J-09-51
SURETES PERSONNELLES – CAUTIONNEMENT – CAUTION PERSONNELLE ET SOLIDAIRE – EXECUTION D’UN MARCHE – RESILIATION – APPEL DE LA CAUTION – PAIEMENT – ACTION CONTRE LE DEBITEUR PRINCIPAL – ORDONNANCE D’INJONCTION DE PAYER – OPPOSITION – EXCEPTIONS D’IRRECEVABILITE – REJET – OPPOSITION MAL FONDEE – APPEL.
CAUTION – PROCEDURE D’INJONCTION DE PAYER – DEMANDE EN PAIEMENT DE DOMMAGES-INTERETS – ARTICLE 21 AUS – RECEVABILITE (OUI) – PREUVE DU PREJUDICE (NON) – REJET DE LA DEMANDE – OBLIGATION DE LA CAUTION – DEBITEUR PRINCIPAL – AVIS PREALABLE – VIOLATION DES CONDITIONS DE L’ARTICLE 19 AUS (NON) – CONFIRMATION DU JUGEMENT.
S’il ne peut être contesté de bonne foi que la créance réclamée par la caution ne satisfait pas aux conditions prescrites aux articles 1 et 2 AUPSRVE, il convient cependant de relever que les dommages-intérêts réclamés par la caution entre dans le champ contractuel des parties suite à la non exécution des engagements du débiteur principal ayant conduit à l’appel de la caution.

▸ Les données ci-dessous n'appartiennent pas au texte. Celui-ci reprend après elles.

import Mathlib
import Summits.Ventures.PercRepro2.Defs
import Summits.Ventures.PercRepro2.Independence
import Summits.Ventures.PercRepro2.Harris
import Summits.Ventures.PercRepro2.Graph
import Summits.Ventures.PercRepro2.Exploration
import Summits.Ventures.PercRepro2.Induced
import Summits.Ventures.PercRepro2.R1Rung
import Summits.Ventures.PercRepro2.CC2Rung

/-!
# Row 2′MONO-T: the monotone potential of the first rung (blind cell PercRepro2, typer-1; mine-c g3
MINE-C.md §10.8 / §10.11 (d); lead g11 CONJECTURES v2.99p — statement of record = (MONO-u) [v ∈ e]
+ (MONO-T³) [all v]; engine D57/D61 n = 6 FULL 855,900 steps, n = 7 3,089,280 steps, 0 violations;
the all-v exponent-2 form is NEG-63)

With the rung slack `S(T) = F₁ᴬᴮ P₀² − P₀ (F₀ᴬ F₁ᴮ + F₁ᴬ F₀ᴮ) + F₀ᴬ F₀ᴮ P₁ = P₁ P₀² Φ(T)`
(`TwoSetRung.CC2` is `0 ≤ S(T)`), `Ψ_k(T) = P₁(T)^k Φ(T) = P₁(T)^{k−1} S(T) / P₀(T)²`:

* **`MonoU`** (`Ψ₂` non-increasing under `T → T ∪ {v}`, cleared by `P₀(T)² P₀(T′)²`):
  `P₁(T′) S(T′) P₀(T)² ≤ P₁(T) S(T) P₀(T′)²` — the row of record for `v` an endpoint of `e`;
* **`MonoT3`** (`Ψ₃` non-increasing): `P₁(T′)² S(T′) P₀(T)² ≤ P₁(T)² S(T) P₀(T′)²` — for every `v`.
-/

namespace Summit.Ventures.PercRepro2

namespace MonoT

open TwoSetRung

variable {V : Type*} {E : Type*} [Fintype E] [DecidableEq E] [DecidableEq V]
  {R : Type*} [Field R] [LinearOrder R] [IsStrictOrderedRing R]

section Defs

variable (p : E → R) (ends : E → Sym2 V) (e : E) (s : V) (A B : Finset V)

/-- The rung slack `S(T) = F₁ᴬᴮ P₀² − P₀ (F₀ᴬ F₁ᴮ + F₁ᴬ F₀ᴮ) + F₀ᴬ F₀ᴮ P₁` (so that
`TwoSetRung.CC2 p ends e s A B T T ↔ 0 ≤ S(T)`). -/
noncomputable def rungSlack (T : Finset V) : R :=
  massF (Function.update p e 1) ends s (A ∪ B) T * massP (Function.update p e 0) ends s T ^ 2 -
    massP (Function.update p e 0) ends s T *
      (massF (Function.update p e 0) ends s A T * massF (Function.update p e 1) ends s B T +
        massF (Function.update p e 1) ends s A T * massF (Function.update p e 0) ends s B T) +
    massF (Function.update p e 0) ends s A T * massF (Function.update p e 0) ends s B T *
      massP (Function.update p e 1) ends s T

/-- `CC2 … T T` is `0 ≤ S(T)`. -/
lemma CC2_iff_rungSlack_nonneg (T : Finset V) :
    CC2 p ends e s A B T T ↔ 0 ≤ rungSlack p ends e s A B T := by
  unfold CC2 rungSlack
  rw [Finset.inter_self, Finset.union_self, ← sub_nonneg]
  constructor <;> intro h <;> linarith

/-- **(MONO-u)**: `Ψ₂(T ∪ {v}) ≤ Ψ₂(T)`, cleared: `P₁(T′) S(T′) P₀(T)² ≤ P₁(T) S(T) P₀(T′)²`. -/
def MonoU (T : Finset V) (v : V) : Prop :=
  massP (Function.update p e 1) ends s (insert v T) * rungSlack p ends e s A B (insert v T) *
      massP (Function.update p e 0) ends s T ^ 2 ≤
    massP (Function.update p e 1) ends s T * rungSlack p ends e s A B T *
      massP (Function.update p e 0) ends s (insert v T) ^ 2

/-- **(MONO-T³)**: `Ψ₃(T ∪ {v}) ≤ Ψ₃(T)`, cleared: `P₁(T′)² S(T′) P₀(T)² ≤ P₁(T)² S(T) P₀(T′)²`. -/
def MonoT3 (T : Finset V) (v : V) : Prop :=
  massP (Function.update p e 1) ends s (insert v T) ^ 2 * rungSlack p ends e s A B (insert v T) *
      massP (Function.update p e 0) ends s T ^ 2 ≤
    massP (Function.update p e 1) ends s T ^ 2 * rungSlack p ends e s A B T *
      massP (Function.update p e 0) ends s (insert v T) ^ 2

end Defs

section Closure

variable (R : Type*) [Field R] [LinearOrder R] [IsStrictOrderedRing R]

/-- (MONO-u) over all finite graphs, weights, free edges `e = {u, w}` (`u, w ∉ T ∪ {s}`), roots,
avoided sets, targets and an ENDPOINT `v` of `e`. -/
def MonoU_all : Prop :=
  ∀ (V E : Type) [Fintype V] [DecidableEq V] [Fintype E] [DecidableEq E]
    (ends : E → Sym2 V) (p : E → R), IsProbVec p →
    ∀ (e : E) (s : V) (T : Finset V) (A B : Finset V) (v : V), s ∉ T → s ∉ ends e →
      (∀ t ∈ T, t ∉ ends e) → v ∈ ends e → v ∉ A → v ∉ B → MonoU p ends e s A B T v

/-- (MONO-T³) over all finite graphs, weights, free edges, roots, avoided sets, targets and every
`v ∉ T ∪ {s} ∪ A ∪ B`. -/
def MonoT3_all : Prop :=
  ∀ (V E : Type) [Fintype V] [DecidableEq V] [Fintype E] [DecidableEq E]
    (ends : E → Sym2 V) (p : E → R), IsProbVec p →
    ∀ (e : E) (s : V) (T : Finset V) (A B : Finset V) (v : V), s ∉ T → s ∉ ends e →
      (∀ t ∈ T, t ∉ ends e) → v ∉ T → v ≠ s → v ∉ A → v ∉ B → MonoT3 p ends e s A B T v

end Closure

end MonoT

end Summit.Ventures.PercRepro2

/-! ## Status (2026-08-23, typer-1 g7; lead ASSIGNMENTS v11.12 typer item (3))

Both rows are REFUTED as weighted statements (conjectures/NEGATIVE.md NEG-73, NEG-74); the
definitions stay as the record of what was tested, and the identities and reductions built on them
stand.

* `MonoU_all` is FALSE — NEG-73 (mine-c g5 13:57:30Z, lead re-check `recheck20.py` exact):
  `c8_01200` (edges 03 14 17 25 27 34 36 47 56 57 67) plus a pendant leaf `ℓ = 8` at vertex `0`,
  `e = (0, 8)`, `s = 7`, `A = {1}`, `B = {2}`, `T = ∅`, `v = u = 0`, NEG-72's weights (leaf weight
  `q = 1/128`, also `1/256`, on `03`): every hypothesis of `MonoU_all` holds and the cleared inequality
  `P₁(T′) S(T′) P₀(T)² ≤ P₁(T) S(T) P₀(T′)²` FAILS (`LHS − RHS > 0`). A pendant new leaf leaves the
  law on the old graph unchanged, so there `P₁ = P₀ = P`, `S(T) = P(T)·D(T)` and
  `LHS − RHS = P(T)² P(T′)² (D(T′) − D(T))` — the failure is NEG-72's `D(∅) < D({0})`.
* `MonoT3_all` is FALSE — NEG-74 (mine-c g5 14:08:11Z, two implementations; lead re-check
  `recheck21.py` exact): `c8_01200`, `e = (0, 3)`, `s = 7`, `A = {1}`, `B = {2}`, `T = ∅ → {0}`,
  `v = 0`, weights `(1,4) 1/16, (1,7) 15/16, (2,5) 1/8, (2,7) 7/8, (3,4) = (3,6) = α, (4,7) 15/16,
  (5,6) 1/8, (5,7) 7/8, (6,7) 7/8`: the cleared slack is `≈ −3.570·10⁻¹⁴` at `α = 1/128`
  (negative also at `1/256`, `1/1024`; positive at `1/32`, `1/64`). Moreover no power `P₁^k` of
  the avoidance probability makes the BHK slack monotone in the avoided set (NEG-74 (2b),
  `k = 2 … 6`).

What stands: `rungSlack`, `CC2_iff_rungSlack_nonneg`, and the reductions `MonoT.CC2_of_monoU`
(`MonoTReduction.lean`: (MONO-u) at the edge + the avoided-edge rung ⟹ (CC-T)) and
`MonoT.CC2_of_monoU_of_pos` (`MonoTPos.lean`) — implications whose hypothesis is now known to fail
in general. The rung (CC-T) itself (`TwoSetRung.CC2`, row 2′CCT) is untouched by NEG-73/74
(0 violations in the same α-family sweeps, NEG-74 second implementation).
-/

Le simple fait pour la caution de ne pas avertir ou mettre en cause le débiteur avant de payer ne suffit pour autant à la priver de son droit de recours contre celui-ci, à moins que le débiteur ne rapporte la preuve qu’au moment du paiement ou postérieurement au paiement, il avait le moyen de faire déclarer la dette éteinte, ou qu’il avait payé dans l’ignorance du paiement de la caution.
Article 1 AUPSRVE ET SUIVANT
Article 8 AUPSRVE
Article 15 AUPSRVE
Article 19 AUS
Article 21 AUS
Article 42 CIMA
(COUR D’APPEL DE OUAGADOUGOU, Chambre commerciale (BURKINA FASO), Arrêt n 102 du 18 mai 2007, SANOU Mesmin c/ SGBB).
LA COUR
Vu le jugement n 366/ 2006 du 1er mars 2006 du Tribunal de grande instance de Ouagadougou.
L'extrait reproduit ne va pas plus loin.